Quantification of stained tissue sections was performed by Image Pro Plus (IPP) software. For the quantification of microglia (Iba1+), astrocytes (GFAP+), oligodendrocytes (Olig2+), the total number of immunolabeled cells per cross section was counted at ×10 magnification immunofluorescence images obtained using a microscope equipped with a DP71 camera. For the quantification of neurons (βIII Tubulin+), the number of immunolabeled cells in 400 × 300 μm sectors from spinal cord ventral horn was counted at ×20 magnification immunofluorescence images. For the quantification of cell body size of astrocytes or microglia, the longest diameter of cell body of one astrocyte or microglia per cross section was measured at ×20 magnification images.

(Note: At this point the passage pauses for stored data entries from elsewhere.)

/-
Copyright: the b2b-balaban T⁴-continuum CRUX team, row NE7b OWNER lineage `t4-ne7b-p1` (gen 107). Project licence.
-/
import Summits.QuantumFields.BalabanUV.T4Continuum.Spine.NE7b.CarrierOnSupport

/-!
# THE SPLIT AT THE CONVEXITY RADIUS (Δ4-num): a road bound on `K_N ∩ K` plus POSITIVITY on the large-field complement `K_N ∖ K` —
# `∫_{K_N} e^{−V} ∕ ∫_{K_D} e^{−W} ≤ e^{b} + vol(K_N ∖ K)·e^{−E} ∕ γ ≤ exp(b + vol(K_N ∖ K)·e^{−E−b} ∕ γ)` — and `LocCondStability` BY NAME
# for the split carrier (row NE7b, node U5c; residual (R2′) family (2), the refuter's κ-ne7bref-g68-3 as a kernel theorem; plumbing)

Cell `pub-balaban`, sub-cell `t4`, spine estimate NE7b (`T4WeightBudget.RelWeightBound`; the cell's OWN estimate — NOT PRINTED in
[Bałaban 1983–89], NOT PROVED).  Crux-route work under `Spine/NE7b/` by the row's OWNER; NOTHING of Bałaban's is named or asserted;
no `T4Continuum/Support` leaf typed; no `def`; zero `sorry`.

WHY.  The convexity road (`…NE7b.ConvexTiltMoment`, `…NE7b.ConvexWindowTiltMoment`) prices the numerator of a one-step carrier ON a
convex window `K` where the exponent is uniformly convex.  The refuter located the residual of the ROAD (PRICING-NE7b v72 F395,
κ-ne7bref-g68-3 = Δ4-num): after the Chernoff extraction the numerator's support `K_N` on the pinned region need not sit inside the
exponent's CONVEXITY RADIUS — for a compact-group action in the chart `1 − cos u` is convex only for `|u| ≤ π∕2` —, so the road needs
the numerator windowed from above by a convex `K`, «with the complement `{some |gX_p| > π∕2 on Z}` paid by POSITIVITY at
`e^{−(1−cos(π∕2))∕g²}` per plaquette against the budget — IF the carrier affords that second split».  RULING W-ne7bp1-g106-4 found
print's mechanism ((h): at 𝐑-steps the hierarchy of small-field conditions windows the numerator inside the radius with room, so
`K_N ⊆ K` and `…ConvexWindowTiltLCS`'s nesting suffices; (n): at the creation level positivity alone).  THIS FILE types the SECOND
SPLIT itself as a kernel theorem, so that the road is complete in kind whichever reading the instance takes: over ANY measure space,
`∫_{K_N} e^{−V} = ∫_{K_N ∩ K} e^{−V} + ∫_{K_N ∖ K} e^{−V}`; the first piece is the ROAD's (an abstract hypothesis
`∫_{K_N ∩ K} e^{−V} ≤ e^{b}·∫_{K_D} e^{−W}` — supplied by the windowed road on the convex `K_N ∩ K` and monotonicity, or by any other
road); the second is POSITIVITY: a floor `E ≤ V` on `K_N ∖ K` of finite volume gives `≤ vol(K_N ∖ K)·e^{−E}`, measured against a
window-mass floor `γ ≤ ∫_{K_D} e^{−W}` of the denominator.

WHAT IS PROVED ([folklore]; Bochner additivity ∕ monotonicity, `exp` algebra, the gen-105 `locCondStability_of_carrier_le_on_support`):
* §1 `setIntegral_exp_neg_le_of_floor` (any measure: `E ≤ V` on `S`, `μ S < ∞` ⟹ `∫_S e^{−V} ≤ μ(S)·e^{−E}`),
  `setIntegral_eq_inter_add_sdiff` (the split).
* §2 **`splitCarrier_le`**: `∫_{K_N} e^{−V} ∕ ∫_{K_D} e^{−W} ≤ e^{b} + μ(K_N ∖ K)·e^{−E} ∕ γ`; `exp_add_le_exp_add_mul_exp_neg`
  (`e^{b} + t ≤ exp(b + t·e^{−b})`) and **`splitCarrier_le_exp`**: `≤ exp(b + μ(K_N ∖ K)·e^{−E}·e^{−b} ∕ γ)`.
* §3 **`locCondStability_of_splitCarrier_on_support`**: the junction BY NAME for the split carrier
  `M j g y = ∫_{K_N} e^{−V} ∕ ∫_{K_D} e^{−W}` on background-dependent fibres `(F j g, κ j g)`, with the road bound, the floor `E j g`, the
  complement volume bound `v j g` and the denominator floor `γ j g` displayed `y`-uniformly on the support of the term; budget
  `b j g + v j g · e^{−E j g} · e^{−b j g} ∕ γ j g`.

NOT HERE (honest): the convexity radius, the floor `E` (print's `(1 − cos(π∕2))∕g²`-type positivity per plaquette), the complement's
volume and the denominator's window mass for Bałaban's steps ((A1c)∕(A3) readings; Q-ne7bref-g68-1's (h)∕(c)∕(n)); the road bound
itself (`…ConvexWindowTiltMoment` ∕ `…ConvexWindowTiltLCS`); anything of Bałaban's.  NE7b NOT PRINTED ∕ NOT PROVED; spine PROVED 0∕9;
rung (B)+1 on a FINITE torus — NOT infinite volume, NOT the mass gap, NOT Clay.
HONEST DEPENDENCY: continuum YM on T⁴ ⇐ BetaPertH ∧ nine spine estimates (0/9 proved); BetaPertH ⇐ (D1) ∧ (D4) ∧ CAP+tail.
-/

set_option autoImplicit false

noncomputable section

open MeasureTheory Real Set
open Summit.QuantumFields.BalabanUV.T4Continuum.B16HistoryIndexedRepr Summit.QuantumFields.BalabanUV.T4Continuum.B16HistoryReprChain
open Summit.QuantumFields.BalabanUV.T4Continuum.NE7b.PrefixExtraction Summit.QuantumFields.BalabanUV.T4Continuum.NE7b.LocalConditionalStability
open Summit.QuantumFields.BalabanUV.T4Continuum.NE7b.CarrierOnSupport

namespace Summit.QuantumFields.BalabanUV.T4Continuum.NE7b.ConvexityRadiusSplit

/-! ## §1 Positivity on a set of finite volume, and the split of the numerator -/

section AnyMeasure

variable {X : Type*} [MeasurableSpace X] (μ : Measure X)

/-- **POSITIVITY WITH A FLOOR**: if `E ≤ V` on a measurable set `S` of finite measure then `∫_S e^{−V} dμ ≤ μ(S)·e^{−E}` (if `e^{−V}`
is not integrable on `S` the left side is `0` by convention and the bound holds all the same). [folklore] -/
theorem setIntegral_exp_neg_le_of_floor {V : X → ℝ} {S : Set X} {E : ℝ} (hSm : MeasurableSet S) (hS : μ S ≠ ⊤)
    (hfl : ∀ x ∈ S, E ≤ V x) : ∫ x in S, exp (-V x) ∂μ ≤ μ.real S * exp (-E) := by
  by_cases hint : IntegrableOn (fun x => exp (-V x)) S μ
  · calc ∫ x in S, exp (-V x) ∂μ ≤ ∫ x in S, exp (-E) ∂μ :=
          setIntegral_mono_on hint (integrableOn_const hS) hSm fun x hx => exp_le_exp.2 (by linarith [hfl x hx])
      _ = μ.real S * exp (-E) := by rw [setIntegral_const, smul_eq_mul]
  · rw [integral_undef hint]
    exact mul_nonneg measureReal_nonneg (exp_pos _).le

/-- The split of a set integral along a measurable `K`: `∫_S f = ∫_{S ∩ K} f + ∫_{S ∖ K} f`. [folklore] -/
theorem setIntegral_eq_inter_add_sdiff {f : X → ℝ} {S K : Set X} (hKm : MeasurableSet K) (hf : IntegrableOn f S μ) :
    ∫ x in S, f x ∂μ = ∫ x in S ∩ K, f x ∂μ + ∫ x in S \ K, f x ∂μ :=
  (integral_inter_add_sdiff hKm hf).symm

/-! ## §2 The split carrier: road on `K_N ∩ K`, positivity on `K_N ∖ K` -/

/-- **THE SPLIT CARRIER IS AT MOST `e^{b} + μ(K_N ∖ K)·e^{−E} ∕ γ`.**  Any measure space; `K` measurable; `e^{−V}` integrable on
`K_N`; the ROAD bound `∫_{K_N ∩ K} e^{−V} ≤ e^{b}·∫_{K_D} e^{−W}` (abstract — the convexity road on the convex part, or any other); a
FLOOR `E ≤ V` on the complement `K_N ∖ K` of finite measure; a denominator floor `0 < γ ≤ ∫_{K_D} e^{−W}`. [folklore] -/
theorem splitCarrier_le {V W : X → ℝ} {KN K KD : Set X} {b E γ : ℝ} (hKNm : MeasurableSet KN) (hKm : MeasurableSet K)
    (hVN : IntegrableOn (fun x => exp (-V x)) KN μ) (hvol : μ (KN \ K) ≠ ⊤) (hfl : ∀ x ∈ KN \ K, E ≤ V x)
    (hroad : ∫ x in KN ∩ K, exp (-V x) ∂μ ≤ exp b * ∫ x in KD, exp (-W x) ∂μ) (hγ : 0 < γ)
    (hden : γ ≤ ∫ x in KD, exp (-W x) ∂μ) :
    (∫ x in KN, exp (-V x) ∂μ) / (∫ x in KD, exp (-W x) ∂μ) ≤ exp b + μ.real (KN \ K) * exp (-E) / γ := by
  set D := ∫ x in KD, exp (-W x) ∂μ with hD
  have hDpos : 0 < D := lt_of_lt_of_le hγ hden
  have hsplit := setIntegral_eq_inter_add_sdiff μ hKm hVN
  have hfar := setIntegral_exp_neg_le_of_floor μ (hKNm.diff hKm) hvol hfl
  have hT0 : 0 ≤ μ.real (KN \ K) * exp (-E) := mul_nonneg measureReal_nonneg (exp_pos _).le
  rw [div_le_iff₀ hDpos, hsplit, add_mul]
  have h2 : μ.real (KN \ K) * exp (-E) ≤ μ.real (KN \ K) * exp (-E) / γ * D := by
    rw [div_mul_eq_mul_div, le_div_iff₀ hγ]
    exact mul_le_mul_of_nonneg_left hden hT0
  linarith

/-- `e^{b} + t ≤ exp(b + t·e^{−b})` (tangent line of `exp` at `0`, scaled by `e^{b}`; any real `t`). [folklore] -/
theorem exp_add_le_exp_add_mul_exp_neg (b t : ℝ) : exp b + t ≤ exp (b + t * exp (-b)) := by
  have h1 : 1 + t * exp (-b) ≤ exp (t * exp (-b)) := by linarith [add_one_le_exp (t * exp (-b))]
  have e : exp b + t = exp b * (1 + t * exp (-b)) := by
    rw [mul_add, mul_one, mul_left_comm, ← exp_add, add_neg_cancel, exp_zero, mul_one]
  rw [e, exp_add]
  exact mul_le_mul_of_nonneg_left h1 (exp_pos _).le

/-- **THE SPLIT CARRIER IN BUDGET FORM**: under the hypotheses of `splitCarrier_le`,
`∫_{K_N} e^{−V} ∕ ∫_{K_D} e^{−W} ≤ exp(b + μ(K_N ∖ K)·e^{−E}·e^{−b} ∕ γ)`. [folklore] -/
theorem splitCarrier_le_exp {V W : X → ℝ} {KN K KD : Set X} {b E γ : ℝ} (hKNm : MeasurableSet KN) (hKm : MeasurableSet K)
    (hVN : IntegrableOn (fun x => exp (-V x)) KN μ) (hvol : μ (KN \ K) ≠ ⊤) (hfl : ∀ x ∈ KN \ K, E ≤ V x)
    (hroad : ∫ x in KN ∩ K, exp (-V x) ∂μ ≤ exp b * ∫ x in KD, exp (-W x) ∂μ) (hγ : 0 < γ)
    (hden : γ ≤ ∫ x in KD, exp (-W x) ∂μ) :
    (∫ x in KN, exp (-V x) ∂μ) / (∫ x in KD, exp (-W x) ∂μ) ≤ exp (b + μ.real (KN \ K) * exp (-E) * exp (-b) / γ) := by
  refine (splitCarrier_le μ hKNm hKm hVN hvol hfl hroad hγ hden).trans ?_
  have h := exp_add_le_exp_add_mul_exp_neg b (μ.real (KN \ K) * exp (-E) / γ)
  have e : b + μ.real (KN \ K) * exp (-E) / γ * exp (-b) = b + μ.real (KN \ K) * exp (-E) * exp (-b) / γ := by ring
  rwa [e] at h

/-- The split carrier is non-negative. [folklore] -/
theorem splitCarrier_nonneg (V W : X → ℝ) (KN KD : Set X) :
    0 ≤ (∫ x in KN, exp (-V x) ∂μ) / ∫ x in KD, exp (-W x) ∂μ :=
  div_nonneg (integral_nonneg fun _ => (exp_pos _).le) (integral_nonneg fun _ => (exp_pos _).le)

end AnyMeasure

/-! ## §3 The junction: `LocCondStability` by name for the split carrier, from data displayed on the support -/

section Junction

variable {P : Type} [DecidableEq P] {C : ℕ → Type} {𝒢 : (j : ℕ) → GoodClass (C j)}

/-- **LCS FOR A BACKGROUND-DEPENDENT SPLIT CARRIER, ON THE SUPPORT.**  At every pattern prefix `g` of a level `j < K` and every
background `y` let `M j g y = (∫_{K_N} e^{−V} dκ) ∕ (∫_{K_D} e^{−W} dκ)` on a fibre `(F j g, κ j g)` — windows `K_N j g y`, `Kc j g y`
(the convexity window), `K_D j g y`, exponents `V j g y`, `W j g y` —; suppose `M j g` is a.e.-strongly measurable and ON THE SUPPORT
OF THE TERM: `K_N`, `Kc` measurable, `e^{−V}` integrable on `K_N`; the ROAD bound `∫_{K_N ∩ Kc} e^{−V} ≤ e^{b j g}·∫_{K_D} e^{−W}`; the
FLOOR `E j g ≤ V` on `K_N ∖ Kc`, whose volume is at most `v j g`; the denominator floor `0 < γ j g ≤ ∫_{K_D} e^{−W}` — all four
letters `y`-UNIFORM.  Then `LocCondStability T S K μ ρ₀ M b'` with `b' j g = b j g + v j g·e^{−E j g}·e^{−b j g} ∕ γ j g`, integrability
conjunct included. [folklore] -/
theorem locCondStability_of_splitCarrier_on_support (T : Tower P C 𝒢) (Spat : (j : ℕ) → (Fin j → P) → Finset P)
    (K : ℕ) [∀ j, MeasurableSpace (C j)] (μ : (j : ℕ) → Measure (C j)) (ρ₀ : C 0 → ℝ)
    (M : (j : ℕ) → (Fin j → P) → C j → ℝ)
    (F : (j : ℕ) → (Fin j → P) → Type) [∀ j g, MeasurableSpace (F j g)] (κ : (j : ℕ) → (g : Fin j → P) → Measure (F j g))
    (KN Kc KD : (j : ℕ) → (g : Fin j → P) → C j → Set (F j g))
    (V W : (j : ℕ) → (g : Fin j → P) → C j → F j g → ℝ)
    (b E v γ : (j : ℕ) → (Fin j → P) → ℝ) (hρ : (𝒢 0).Gd ρ₀) (h0 : ∀ x, 0 ≤ ρ₀ x)
    (hM : ∀ j g, j < K → g ∈ admS T Spat j → ∀ y, M j g y =
      (∫ x in KN j g y, exp (-V j g y x) ∂κ j g) / ∫ x in KD j g y, exp (-W j g y x) ∂κ j g)
    (hMm : ∀ j g, j < K → g ∈ admS T Spat j → AEStronglyMeasurable (M j g) (μ j))
    (hKNm : ∀ j g, j < K → g ∈ admS T Spat j → ∀ y, T.eterm ρ₀ j g y ≠ 0 → MeasurableSet (KN j g y))
    (hKcm : ∀ j g, j < K → g ∈ admS T Spat j → ∀ y, T.eterm ρ₀ j g y ≠ 0 → MeasurableSet (Kc j g y))
    (hVN : ∀ j g, j < K → g ∈ admS T Spat j → ∀ y, T.eterm ρ₀ j g y ≠ 0 →
      IntegrableOn (fun x => exp (-V j g y x)) (KN j g y) (κ j g))
    (hvol : ∀ j g, j < K → g ∈ admS T Spat j → ∀ y, T.eterm ρ₀ j g y ≠ 0 →
      (κ j g) (KN j g y \ Kc j g y) ≠ ⊤ ∧ (κ j g).real (KN j g y \ Kc j g y) ≤ v j g)
    (hfl : ∀ j g, j < K → g ∈ admS T Spat j → ∀ y, T.eterm ρ₀ j g y ≠ 0 → ∀ x ∈ KN j g y \ Kc j g y, E j g ≤ V j g y x)
    (hroad : ∀ j g, j < K → g ∈ admS T Spat j → ∀ y, T.eterm ρ₀ j g y ≠ 0 →
      ∫ x in KN j g y ∩ Kc j g y, exp (-V j g y x) ∂κ j g ≤ exp (b j g) * ∫ x in KD j g y, exp (-W j g y x) ∂κ j g)
    (hγ : ∀ j g, j < K → g ∈ admS T Spat j → 0 < γ j g)
    (hden : ∀ j g, j < K → g ∈ admS T Spat j → ∀ y, T.eterm ρ₀ j g y ≠ 0 →
      γ j g ≤ ∫ x in KD j g y, exp (-W j g y x) ∂κ j g)
    (hint : ∀ j g, j < K → g ∈ admS T Spat j → Integrable (T.eterm ρ₀ j g) (μ j)) :
    LocCondStability T Spat K μ ρ₀ M (fun j g => b j g + v j g * exp (-E j g) * exp (-b j g) / γ j g) := by
  refine locCondStability_of_carrier_le_on_support T Spat K μ ρ₀ M _ hρ h0 hMm (fun j g hj hg y => ?_)
    (fun j g hj hg y hy => ?_) hint
  · rw [hM j g hj hg y]
    exact splitCarrier_nonneg _ _ _ _ _
  · rw [hM j g hj hg y]
    refine (splitCarrier_le_exp (κ j g) (hKNm j g hj hg y hy) (hKcm j g hj hg y hy) (hVN j g hj hg y hy)
      (hvol j g hj hg y hy).1 (hfl j g hj hg y hy) (hroad j g hj hg y hy) (hγ j g hj hg) (hden j g hj hg y hy)).trans
      (exp_le_exp.2 ?_)
    have hc : 0 ≤ exp (-E j g) * exp (-b j g) / γ j g :=
      div_nonneg (mul_nonneg (exp_pos _).le (exp_pos _).le) (hγ j g hj hg).le
    have hmono := mul_le_mul_of_nonneg_right (hvol j g hj hg y hy).2 hc
    have e1 : (κ j g).real (KN j g y \ Kc j g y) * exp (-E j g) * exp (-b j g) / γ j g =
        (κ j g).real (KN j g y \ Kc j g y) * (exp (-E j g) * exp (-b j g) / γ j g) := by ring
    have e2 : v j g * exp (-E j g) * exp (-b j g) / γ j g = v j g * (exp (-E j g) * exp (-b j g) / γ j g) := by ring
    rw [e1, e2]
    linarith

end Junction

end Summit.QuantumFields.BalabanUV.T4Continuum.NE7b.ConvexityRadiusSplit

end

For the quantification of process lengths of astrocytes, the longest process of one astrocyte per cross section was measured at ×20 magnification images. The length of longest process was the linear distance from the initial part to farthest end of the process. For the quantification of lesion area, lesion site was manually outlined according to anti-GFAP immunofluorescence and quantified by IPP software. For the quantification of fluorescence intensity of CD45+ cells surrounding the lesion, Mean gray values of CD45 staining is determined in three randomly selected 150 × 150 μm sectors around the lesion and the average represent the mean fluorescence intensity per sample. For the quantification of axonal dieback distance, the vertical distance from the farthest end of BDA+ process to vertical line of spinal cord long axis, which pass through the lesion epicenter was measured at ×10 magnification images.

In vivo T2-weighted magnetic resonance imaging (T2W-MRI)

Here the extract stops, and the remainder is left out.